Ubuntu tends to be recommended for novices coming from Windows or Mac who are
also unsure of the command line. My brother installed it after he purchased a
cheap laptop. He came from Mac OS X and fell in love. After learning more, he
installed Mint and really enjoys it. He is programming now! Obviously Ubuntu
is for advanced users also. It just so happens that it is accessible to
beginners as well which is great!

When switching distros, say from Debian to Arch, you should embrace the idea
that fundamentals are completely different. Package management, for instance,
must be re-learned. And the way daemons and modules are initialized and
configured is different and plenty of other things! You are going to lose
context and that can be the most frustrating part of switching. If you can
overcome that and succeed at the new tools, you will have gained more skills.

The great thing about Linux is that it is free software. I love to experiment
with Virtualbox and lots of distros for fun.
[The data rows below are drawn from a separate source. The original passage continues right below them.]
import Mathlib
import HarnessLib
import Summits.PneNP.PneNP.Theses.RamseyUncertifiable
import Literature.Combinatorics.SimpleGraph.RamseyNumbers

/-!
# Sketch — crux-ideate stmt-PneNP-9814 (`RamseyUncertifiable.RamseyNotNP` = X), round 1, ideator 1

First-lemma signatures (all elaborate; the glue theorems are PROVED, sorry-free) for two crux idea
cards on X = "RAMSEY₂ ∉ NP":

* Card `typical-one-sided-capture`: the counting vocabulary `countAt` / `total`, the one-sided
  typical-case capture hypothesis `TypicalCliqueCapture` (TCC), the quantitative Erdős statement
  `RamseyDense`, the PROVED capture `ramseyNotNP_of_typical : TCC → RamseyDense → X`, the
  nondeterministic planted-clique refutation hypothesis `NondetPlantedRefutation ε` with the PROVED
  chain `typical_of_planted`, the clique-side shadow `CliqueSideNotNP` (Y) and the calibration
  statements `XImpliesY`, `CoNSubexpSqrt`, `FineGrainedFloor`.
* Card `preservation-vs-universality`: `IsRamseyFin`, the PROVED atom `not_isRamseyFin_top`
  (K_m is not 2-Ramsey for m ≥ 4), the combinatorial core `PointedNonHeredity` of the
  ∃*∀*-rung (PROVED: `pointedNonHeredity`, from the tree fact `ramsey_diagonal_le_four_pow_holds`), and the extreme rung `RamseyNPImmune` with the PROVED `ramseyNotNP_of_immune`
  (stated for calibration; the card does NOT bet on it).
-/

namespace Summit.PneNP.PneNP.Cruxes.RamseyNotNP.Ideator1

open Literature.Computability.Complexity Finset
open Summit.PneNP.PneNP.Theses.RamseyUncertifiable (RamseyNotNP RamseyAbundant)

noncomputable section
open scoped Classical

/-! ## Common vocabulary -/

/-- Finite graphs `⟨n, G⟩` with vertex set `Fin n`, as coded by `encodingGraph` in the route file. -/
abbrev Gr : Type := Σ n, SimpleGraph (Fin n)

/-- The Erdős threshold `k(n) = ⌈2 log₂ n⌉ = Nat.clog 2 (n²)`. -/
def kk (n : ℕ) : ℕ := Nat.clog 2 (n ^ 2)

/-- RAMSEY₂, literally the set inside `RamseyNotNP`. -/
def ramseySet : Set Gr :=
  {p | p.2.CliqueFree (Nat.clog 2 (p.1 ^ 2)) ∧ p.2ᶜ.CliqueFree (Nat.clog 2 (p.1 ^ 2))}

/-- The one-sided (clique) shadow: graphs with no clique of size `k(n)`. -/
def cliqueFreeSet : Set Gr := {p | p.2.CliqueFree (Nat.clog 2 (p.1 ^ 2))}

theorem ramseySet_subset_cliqueFreeSet : ramseySet ⊆ cliqueFreeSet := fun _ h => h.1

/-- `RamseyNotNP` is literally `toLanguage ramseySet ∉ NP`. -/
theorem ramseyNotNP_iff : RamseyNotNP ↔ encodingGraph.toLanguage ramseySet ∉ Nondeterministic.NP :=
  Iff.rfl

/-- Number of labelled graphs on `Fin n` that lie in `S`. -/
def countAt (S : Set Gr) (n : ℕ) : ℕ :=
  (univ.filter fun G : SimpleGraph (Fin n) => (⟨n, G⟩ : Gr) ∈ S).card

/-- Number of all labelled graphs on `Fin n` (equal to `2 ^ (n.choose 2)`). -/
def total (n : ℕ) : ℕ := Fintype.card (SimpleGraph (Fin n))

theorem countAt_le_total (S : Set Gr) (n : ℕ) : countAt S n ≤ total n := by
  unfold countAt total
  exact (card_filter_le _ _).trans (by simp)

/-! ## Card `typical-one-sided-capture` -/

/-- **TCC — typical one-sided capture.** Every NP language of graph codes all of whose members are
`k(n)`-clique-free misses a constant fraction of ALL `n`-vertex graphs for infinitely many `n`:
no NP property certifies `ω(G) < ⌈2 log₂ n⌉` for asymptotically all graphs. One-sided (cliques
only) and distributional (uniform measure); the `k = ⌈2log₂ n⌉` endpoint of the nondeterministic
planted-clique refutation hypothesis (`NondetPlantedRefutation`). -/
def TypicalCliqueCapture : Prop :=
  ∀ S : Set Gr, encodingGraph.toLanguage S ∈ Nondeterministic.NP → S ⊆ cliqueFreeSet →
    ∃ c : ℝ, 0 < c ∧ ∀ n₀ : ℕ, ∃ n ≥ n₀, (countAt S n : ℝ) ≤ (1 - c) * total n

/-- **Quantitative Erdős 1947 at the exact threshold**: the proportion of `n`-vertex graphs that
are 2-Ramsey tends to `1` (union bound `2·C(n,k)·2^{-C(k,2)} ≤ 2^{1+k/2}/k! → 0`,
`k = ⌈2log₂ n⌉`). Provable now (M: a Finset double count). -/
def RamseyDense : Prop :=
  ∀ c : ℝ, 0 < c → ∃ n₀ : ℕ, ∀ n ≥ n₀, (1 - c) * (total n : ℝ) < countAt ramseySet n

/-- **Capture (PROVED).** `TCC → RamseyDense → X`: a density-one language lies outside NP as soon
as NP cannot cover it up to density one, and covering RAMSEY₂ needs certifying the clique side. -/
theorem ramseyNotNP_of_typical (hT : TypicalCliqueCapture) (hD : RamseyDense) : RamseyNotNP := by
  intro hNP
  obtain ⟨c, hc, hio⟩ := hT ramseySet hNP ramseySet_subset_cliqueFreeSet
  obtain ⟨n₀, hn₀⟩ := hD c hc
  obtain ⟨n, hn, hle⟩ := hio n₀
  exact absurd (hn₀ n hn) (not_lt.mpr hle)

/-- Graphs with no clique of polynomial size `⌈n^{1/2-ε}⌉`. -/
def polyCliqueFreeSet (ε : ℝ) : Set Gr := {p | p.2.CliqueFree ⌈(p.1 : ℝ) ^ (1 / 2 - ε)⌉₊}

/-- **nPCR(ε) — nondeterministic planted-clique refutation hypothesis** (the standard-shape
belief "nothing below √n is certifiable", in NP form): every NP language of graph codes whose
large members are all `⌈n^{1/2-ε}⌉`-clique-free misses a constant fraction of all graphs
infinitely often. Known for degree-`o(log n)` SoS verifiers (BHKKMP16, Thm 1.1). -/
def NondetPlantedRefutation (ε : ℝ) : Prop :=
  ∀ S : Set Gr, encodingGraph.toLanguage S ∈ Nondeterministic.NP →
    (∃ N : ℕ, ∀ p ∈ S, N ≤ p.1 → p ∈ polyCliqueFreeSet ε) →
    ∃ c : ℝ, 0 < c ∧ ∀ n₀ : ℕ, ∃ n ≥ n₀, (countAt S n : ℝ) ≤ (1 - c) * total n

/-- Threshold comparison `⌈2log₂ n⌉ ≤ ⌈n^{1/2-ε}⌉` eventually (true for `ε < 1/2`; S). -/
def ThresholdBelowPoly (ε : ℝ) : Prop := ∃ N : ℕ, ∀ n ≥ N, kk n ≤ ⌈(n : ℝ) ^ (1 / 2 - ε)⌉₊

/-- **Chain (PROVED).** `nPCR(ε) → TCC` once the thresholds compare: certificates of
`ω < ⌈2log₂n⌉` are certificates of `ω ≤ n^{1/2-ε}`. Hence `nPCR(ε) → RamseyDense → X`. -/
theorem typical_of_planted {ε : ℝ} (hth : ThresholdBelowPoly ε) (h : NondetPlantedRefutation ε) :
    TypicalCliqueCapture := by
  intro S hS hsub
  obtain ⟨N, hN⟩ := hth
  refine h S hS ⟨N, fun p hp hNp => ?_⟩
  exact (hsub hp).mono (hN p.1 hNp)

/-- **Y — the clique-side shadow of X**: `k(n)`-clique-freeness itself is not NP-certifiable. -/
def CliqueSideNotNP : Prop := encodingGraph.toLanguage cliqueFreeSet ∉ Nondeterministic.NP

/-- `X → Y` (routine, S: `RAMSEY₂ = CF ∩ compl⁻¹(CF)`, NP is closed under `∩` and under the FP map
`code G ↦ code Gᶜ`; `preimage_mem_NP` in `NPClosureProofs`). Stated, not used by the capture. -/
def XImpliesY : Prop := RamseyNotNP → CliqueSideNotNP

/-- 3-UNSAT as a language of CNF codes (`encodingCNF`). -/
def threeUNSAT : Language Bool :=
  encodingCNF.toLanguage {φ : CNF ℕ | φ.IsWidthLE 3 ∧ ¬ φ.Satisfiable}

/-- **coN-ETH√** (a hypothesis strictly weaker than NETH for tautologies, Carmosino et al. 2016
shape): 3-UNSAT has no nondeterministic refutations verifiable in time `2^{O(√N)}`. -/
def CoNSubexpSqrt : Prop := ∀ c : ℕ, threeUNSAT ∉ NTIME (fun N => 2 ^ (c * Nat.sqrt N + c))

/-- **Fine-grained floor (calibration, provable by padding).** Sparsification (IPZ) + 2-CSP blocks
of `√m` variables + multicoloured clique on `N = 2^{Θ(√m)}` vertices with `k = ⌈2log₂ N⌉` blocks:
an NP certificate for `k(N)`-clique-freeness refutes 3-CNFs in `NTIME(2^{O(√m)})`. So Y — the
necessary shadow of X — already follows from a fine-grained hypothesis; X's extra content is
two-sidedness-or-typicality, and typicality (TCC) is the cheaper buy. -/
def FineGrainedFloor : Prop := CoNSubexpSqrt → CliqueSideNotNP

/-! ## Card `preservation-vs-universality` -/

/-- 2-Ramsey-ness of a graph on an arbitrary finite vertex type, at ITS OWN threshold. -/
def IsRamseyFin {V : Type*} [Fintype V] (H : SimpleGraph V) : Prop :=
  H.CliqueFree (Nat.clog 2 (Fintype.card V ^ 2)) ∧ Hᶜ.CliqueFree (Nat.clog 2 (Fintype.card V ^ 2))

theorem sq_le_two_pow : ∀ m : ℕ, 4 ≤ m → m ^ 2 ≤ 2 ^ m := by
  intro m hm
  induction m, hm using Nat.le_induction with
  | base => norm_num
  | succ k hk ih =>
    have h2 : 2 * k + 1 ≤ k ^ 2 := by nlinarith [Nat.mul_le_mul_right k hk]
    calc (k + 1) ^ 2 = k ^ 2 + 2 * k + 1 := by ring
      _ ≤ k ^ 2 + k ^ 2 := by linarith [h2]
      _ ≤ 2 ^ k + 2 ^ k := by linarith [ih]
      _ = 2 ^ (k + 1) := by ring

/-- **Atom (PROVED): complete graphs on `m ≥ 4` vertices are not 2-Ramsey** (`⌈2log₂ m⌉ ≤ m`).
With its complement twin this is what every preservation argument lands on: a large 2-Ramsey
graph contains `K_m` or its complement for `m ≥ ½ log₂ n` (Erdős–Szekeres). -/
theorem not_isRamseyFin_top {V : Type*} [Fintype V] (h4 : 4 ≤ Fintype.card V) :
    ¬ IsRamseyFin (⊤ : SimpleGraph V) := by
  intro h
  have hk : Nat.clog 2 (Fintype.card V ^ 2) ≤ Fintype.card V := by
    rw [Nat.clog_le_iff_le_pow (by norm_num)]
    exact sq_le_two_pow _ h4
  have hcl : (⊤ : SimpleGraph V).IsNClique (Fintype.card V) Finset.univ :=
    ⟨fun x _ y _ hxy => by simpa using hxy, Finset.card_univ⟩
  exact (h.1.mono hk) _ hcl

/-- **Pointed non-heredity (combinatorial core of the ∃*∀* rung), PROVED below.** Any `a` marked
vertices `X` of any large graph lie inside a vertex set `Y` of BOUNDED size that contains a homogeneous
set of `G` of size `⌈2 log₂ |Y|⌉` — i.e. the induced subgraph `G[Y]` is not 2-Ramsey at its own size.
Consequence (card): no Σ¹₁(∃*∀*) sentence over `{E}` — and no certificate format whose acceptance is
preserved under "induced substructure containing the first-order witnesses" — has models of unbounded
size all of which are 2-Ramsey; in particular RAMSEY₂ is not definable there. -/
def PointedNonHeredity : Prop :=
  ∀ a : ℕ, ∃ n₁ b : ℕ, ∀ n ≥ n₁, ∀ G : SimpleGraph (Fin n), ∀ X : Finset (Fin n), X.card ≤ a →
    ∃ Y : Finset (Fin n), X ⊆ Y ∧ Y.card ≤ b ∧ ∃ K ⊆ Y,
      G.IsNClique (Nat.clog 2 (Y.card ^ 2)) K ∨ Gᶜ.IsNClique (Nat.clog 2 (Y.card ^ 2)) K

theorem sq_le_two_pow_aux (a : ℕ) : (3 * a + 10) ^ 2 ≤ 2 ^ (2 * a + 10) := by
  induction a with
  | zero => norm_num
  | succ a ih =>
    have e1 : (3 * (a + 1) + 10) ^ 2 ≤ 4 * (3 * a + 10) ^ 2 :=
      Nat.le.intro (k := 27 * a ^ 2 + 162 * a + 231) (by ring)
    calc (3 * (a + 1) + 10) ^ 2 ≤ 4 * (3 * a + 10) ^ 2 := e1
      _ ≤ 4 * 2 ^ (2 * a + 10) := by linarith [ih]
      _ = 2 ^ (2 * (a + 1) + 10) := by ring

/-- Complement commutes with pull-back along an embedding. -/
theorem compl_comap_eq' {α β : Type*} (G : SimpleGraph β) (f : α ↪ β) :
    (G.comap f)ᶜ = Gᶜ.comap f := by
  ext a b
  simp [SimpleGraph.compl_adj]

/-- Push an `m`-clique of `G.comap f` forward to an `m`-clique of `G`. -/
theorem isNClique_map_of_comap {α β : Type*} {G : SimpleGraph β} (f : α ↪ β) {m : ℕ}
    {t : Finset α} (h : (G.comap f).IsNClique m t) : G.IsNClique m (t.map f) := by
  refine ⟨?_, by simp [h.card_eq]⟩
  intro x hx y hy hxy
  simp only [Finset.coe_map, Set.mem_image, Finset.mem_coe] at hx hy
  obtain ⟨a, ha, rfl⟩ := hx
  obtain ⟨b, hb, rfl⟩ := hy
  have hab : a ≠ b := fun e => hxy (by rw [e])
  exact h.isClique ha hb hab

/-- A homogeneous `m`-set in every graph on `n ≥ 4^m` vertices (Erdős–Szekeres via the tree fact
`ramsey_diagonal_le_four_pow_holds`; same transport as the disprover's `not_ramsey_of_fourPow_le`). -/
theorem exists_homogeneous {n m : ℕ} (h : 4 ^ m ≤ n) (G : SimpleGraph (Fin n)) :
    ∃ T : Finset (Fin n), T.card = m ∧
      (G.IsClique (T : Set (Fin n)) ∨ Gᶜ.IsClique (T : Set (Fin n))) := by
  let f : Fin (4 ^ m) ↪ Fin n := Fin.castLEEmb h
  rcases Literature.Combinatorics.SimpleGraph.ramsey_diagonal_le_four_pow_holds m (G.comap f) with h1 | h2
  · simp only [SimpleGraph.CliqueFree, not_forall, not_not] at h1
    obtain ⟨t, ht⟩ := h1
    exact ⟨t.map f, (isNClique_map_of_comap f ht).card_eq, Or.inl (isNClique_map_of_comap f ht).isClique⟩
  · rw [compl_comap_eq'] at h2
    simp only [SimpleGraph.CliqueFree, not_forall, not_not] at h2
    obtain ⟨t, ht⟩ := h2
    exact ⟨t.map f, (isNClique_map_of_comap f ht).card_eq, Or.inr (isNClique_map_of_comap f ht).isClique⟩

/-- **(PROVED)** pointed non-heredity of 2-Ramsey-ness. -/
theorem pointedNonHeredity : PointedNonHeredity := by
  intro a
  refine ⟨4 ^ (2 * a + 10), 3 * a + 10, fun n hn G X hX => ?_⟩
  obtain ⟨T, hTm, hT⟩ := exists_homogeneous hn G
  refine ⟨T ∪ X, Finset.subset_union_right, ?_, ?_⟩
  · calc (T ∪ X).card ≤ T.card + X.card := Finset.card_union_le _ _
      _ ≤ (2 * a + 10) + a := Nat.add_le_add hTm.le hX
      _ = 3 * a + 10 := by ring
  · have hY : (T ∪ X).card ≤ 3 * a + 10 := by
      calc (T ∪ X).card ≤ T.card + X.card := Finset.card_union_le _ _
        _ ≤ (2 * a + 10) + a := Nat.add_le_add hTm.le hX
        _ = 3 * a + 10 := by ring
    have hr : Nat.clog 2 ((T ∪ X).card ^ 2) ≤ T.card := by
      rw [hTm]
      refine Nat.clog_le_of_le_pow ?_
      exact (Nat.pow_le_pow_left hY 2).trans (sq_le_two_pow_aux a)
    obtain ⟨K, hKT, hKcard⟩ := Finset.exists_subset_card_eq hr
    refine ⟨K, hKT.trans Finset.subset_union_left, ?_⟩
    rcases hT with hc | hc
    · exact Or.inl ⟨hc.subset (Finset.coe_subset.mpr hKT), hKcard⟩
    · exact Or.inr ⟨hc.subset (Finset.coe_subset.mpr hKT), hKcard⟩

/-- An infinite family of graphs inside RAMSEY₂. -/
def InfiniteRamseyFamily (S : Set Gr) : Prop := S ⊆ ramseySet ∧ ∀ n₀ : ℕ, ∃ p ∈ S, n₀ ≤ p.1

/-- **X⁺ — NP-immunity of RAMSEY₂** (⇔ the Erdős planting map is a Krajíček proof complexity
generator hard for ALL proof systems, Krajíček 2010 §30.4). The TOP of the preservation ladder and
STRICTLY riskier than X: it fails iff a nondeterministically explicit infinite family of 2-Ramsey
graphs exists. Stated for calibration; the card's line stops at X. -/
def RamseyNPImmune : Prop :=
  ∀ S : Set Gr, encodingGraph.toLanguage S ∈ Nondeterministic.NP → ¬ InfiniteRamseyFamily S

/-- **(PROVED)** `X⁺ → RamseyAbundant → X`. -/
theorem ramseyNotNP_of_immune (hI : RamseyNPImmune) (hA : RamseyAbundant) : RamseyNotNP := by
  intro hNP
  refine hI ramseySet hNP ⟨fun _ h => h, fun n₀ => ?_⟩
  obtain ⟨G, hG⟩ := hA (max n₀ 3) (le_max_right _ _)
  exact ⟨⟨max n₀ 3, G⟩, hG, le_max_left _ _⟩

end

end Summit.PneNP.PneNP.Cruxes.RamseyNotNP.Ideator1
I would encourage you to try a
few, a couple non debian based, and see if you enjoy them more.

------
dot_tilde_dot
tldr: rtfm!

(maybe read about the core principles of unix first. the links suggested by
other commentators look good.)

learn how the documentation provided with your linux install is organized:
man, info, apropos, whatis. the more comfortable you get with the built-in
documentation, the more you'll find that most of your questions will be
answered there. it takes a while to get used to it though. understanding the
structure of the docs helps a lot with where to start reading. (did you know
that the man page browser has a built-in string search?)

next step: dig into online documentation resources. start with the material
curated by the distro project of your choice. don't forget wikipedia, some of
their free software articles are nicely structured, concise and very well
interconnected. you'll find plenty of useful links there, too.

third step: learn how to get the questions you can't answer yourself solved
quickly by the community. "how to ask questions the smart way" by esr comes
into mind. the way you asked your question here suggests that you might have
read that already. anyway: for almost every question there are the right
persons to ask and the right way to do so. mailing lists are good, but may not
be fast enough. on the other hand, irc culture is a little rough sometimes,
not everybody is a catalyst on freenode. look that up, there's a nice article
about how to communicate on irc. if you know how to ask in which channel, irc
is a fast resource.

when you get used to the culture of documentation and community, the gap
between user and developer gets really small.

linux is transparent. learn how this transparency is organized and
communicated.

that might sound easy, but it _is_ the hard way.

if you like the experience, consider writing on the web about your very own
way of learning linux. or put some time into improving the resources you were
using. that's a fun way to say thank you. :-)

have fun!

.~.

------
ekm2
Check out command line crash course by Zed shaw
<http://learncodethehardway.org/cli/book/>

------
kenrik
The hard way.

Hmm I would take one of the stripped down command line only distros and build
it up from there so that you get into the nitty gritty stuff.

Something like this: <http://distro.ibiblio.org/tinycorelinux/welcome.html>

Put it on a 128meg usb stick and have at it.